Antigen detection method, antigen detection apparatus and microfluidic chip using the same {Method of Detecting Antigen, Apparatus and Micro Fluidic Chip for Detecting Antigen using the same}

Antigen detection method, antigen detection device and microfluidic chip using the same Relates to a fluid chip.

We look at general methods for detecting the presence of specific antigens in a sample. First, an antibody fluorescent nanobead is prepared by attaching an antibody that selectively binds to a specific antigen to nanobeads having fluorescent components. After mixing the sample to test whether a specific antigen is present and the antibody fluorescence nanobeads in a certain ratio, when the reaction of a specific antigen and the antibody occurs, the antigen antibody fluorescence nanobead combined with the antibody is made. As a result, when antigenic antibody fluorescent nanobeads are detected, it can be seen that a specific antigen is present in the sample.
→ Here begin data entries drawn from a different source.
/-- **Eventually (in `X`)**: `B ≤ τ^k log X` and `τ ≤ c`, for `τ = (log log X)^{−ϖ}`, `0 < ϖ ≤ 1`,
any `k`, `B` and `c > 0` (`τ^k log X ≥ log X/(log log X)^k → ∞`). [folklore] -/
theorem eventually_hbTau_pow_mul_log {ϖ : ℝ} (hϖ0 : 0 < ϖ) (hϖ1 : ϖ ≤ 1) (k : ℕ) (B : ℝ) {c : ℝ}
    (hc : 0 < c) :
    ∀ᶠ X : ℝ in atTop, B ≤ hbTau ϖ X ^ k * Real.log X ∧ hbTau ϖ X ≤ c := by
  have hτ0 : Tendsto (fun X : ℝ => hbTau ϖ X) atTop (𝓝 0) := by
    have : (fun X : ℝ => hbTau ϖ X) = fun X => (Real.log (Real.log X)) ^ (-ϖ) := rfl
    rw [this]
    exact (tendsto_rpow_neg_atTop hϖ0).comp (Real.tendsto_log_atTop.comp Real.tendsto_log_atTop)
  have hc' : ∀ᶠ X : ℝ in atTop, hbTau ϖ X ≤ c := hτ0.eventually (ge_mem_nhds hc)
  have hlog : ∀ᶠ L : ℝ in atTop, ‖Real.log L ^ k‖ ≤ (1 / (|B| + 1)) * ‖id L‖ :=
    (Real.isLittleO_pow_log_id_atTop (n := k)).def (by positivity)
  filter_upwards [hc', Real.tendsto_log_atTop.eventually hlog,
    (Real.tendsto_log_atTop.comp Real.tendsto_log_atTop).eventually (eventually_ge_atTop (1 : ℝ)),
    Real.tendsto_log_atTop.eventually (eventually_gt_atTop (0 : ℝ))] with X hcX hlogX hM1 hL0
  set L := Real.log X with hL
  set M := Real.log L with hM
  have hM1' : 1 ≤ M := hM1
  have hM0 : 0 < M := by linarith
  have hτ : hbTau ϖ X = M ^ (-ϖ) := rfl
  have hτlow : M⁻¹ ≤ hbTau ϖ X := by
    rw [hτ, Real.rpow_neg hM0.le]
    refine inv_anti₀ (Real.rpow_pos_of_pos hM0 _) ?_
    calc M ^ ϖ ≤ M ^ (1 : ℝ) := Real.rpow_le_rpow_of_exponent_le hM1' hϖ1
      _ = M := Real.rpow_one M
  have hMk : 0 < M ^ k := pow_pos hM0 k
  have hk : (M ^ k)⁻¹ ≤ hbTau ϖ X ^ k := by
    rw [← inv_pow]; exact pow_le_pow_left₀ (by positivity) hτlow k
  have hlog' : M ^ k ≤ 1 / (|B| + 1) * L := by
    have h := hlogX
    simp only [Real.norm_eq_abs, id] at h
    rwa [abs_of_nonneg (pow_nonneg hM0.le k), abs_of_pos hL0] at h
  have h1 : |B| + 1 ≤ L * (M ^ k)⁻¹ := by
    rw [← div_eq_mul_inv, le_div_iff₀ hMk]
    calc (|B| + 1) * M ^ k ≤ (|B| + 1) * (1 / (|B| + 1) * L) := by gcongr
      _ = L := by field_simp
  refine ⟨?_, hcX⟩
  calc B ≤ |B| + 1 := by linarith [le_abs_self B]
    _ ≤ L * (M ^ k)⁻¹ := h1
    _ ≤ L * hbTau ϖ X ^ k := mul_le_mul_of_nonneg_left hk hL0.le
    _ = hbTau ϖ X ^ k * L := mul_comm _ _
In general, a biosensor using micro fluidics sends a small amount of sample to a mixing chamber through a fluorescent antibody nanobead.

Antigen antibody fluorescent nanobeads that have passed through the mixing zone pass through a detection chamber on the flow path of the fluid. The detection region includes a region in which an antibody is attached to a wall of a fluid channel.

Antibody Fluorescent Fluorescent Antibody Fluorescent Antibody Fluorescent Antibodies Attached to an Antibody Attached to Fluorescent Nanobeads The surface of an antibody antibody is fixed to the path wall of a fluid and the antigen antibody fluorescent nanofluorides binds to the surface of the nanobeads. Nanobeads will adhere to the surface of the detection area.

After sufficient reaction time has elapsed in the detection chamber, the antibody nanobeads that have not reacted (not attached to the antibody immobilized on the path surface) are washed out. When light is irradiated to the detection area from the outside, fluorescence is generated in the immobilized antibody fluorescence nanobead through the reaction between the selective antigen and the antibody.

In other words, the biosensor detects the fluorescence, detects the antigen using a small amount of the sample, and can also measure the antigen concentration in the sample.

On the other hand, antigen antibody fluorescence nanobeads are colloidal (Brownian Movement) in the fluid and drifted in the fluid, so that natural binding can occur, but antigen antibody fluorescence nanobeads and antibodies should be located close enough to the antigen And the antibody may be bound. That is, sufficient time is required for the antigen-binding fluorescent nanobead to which the antigen is bound reacts with the antibody fixed on the surface.

In addition, when a fluid flows in a channel, the velocity of the fluid flow becomes zero at the channel wall and a large colloid due to a laminar flow phenomenon that has a maximum velocity at the center of the channel. The particles are mainly concentrated in the center of the channel and move with the fluid. In other words, the antigen antibody fluorescent nanobeads that are collected at the center of the channel should be approached to the channel wall where the fixed antigen is located so that the antigen and the antibody can be bound.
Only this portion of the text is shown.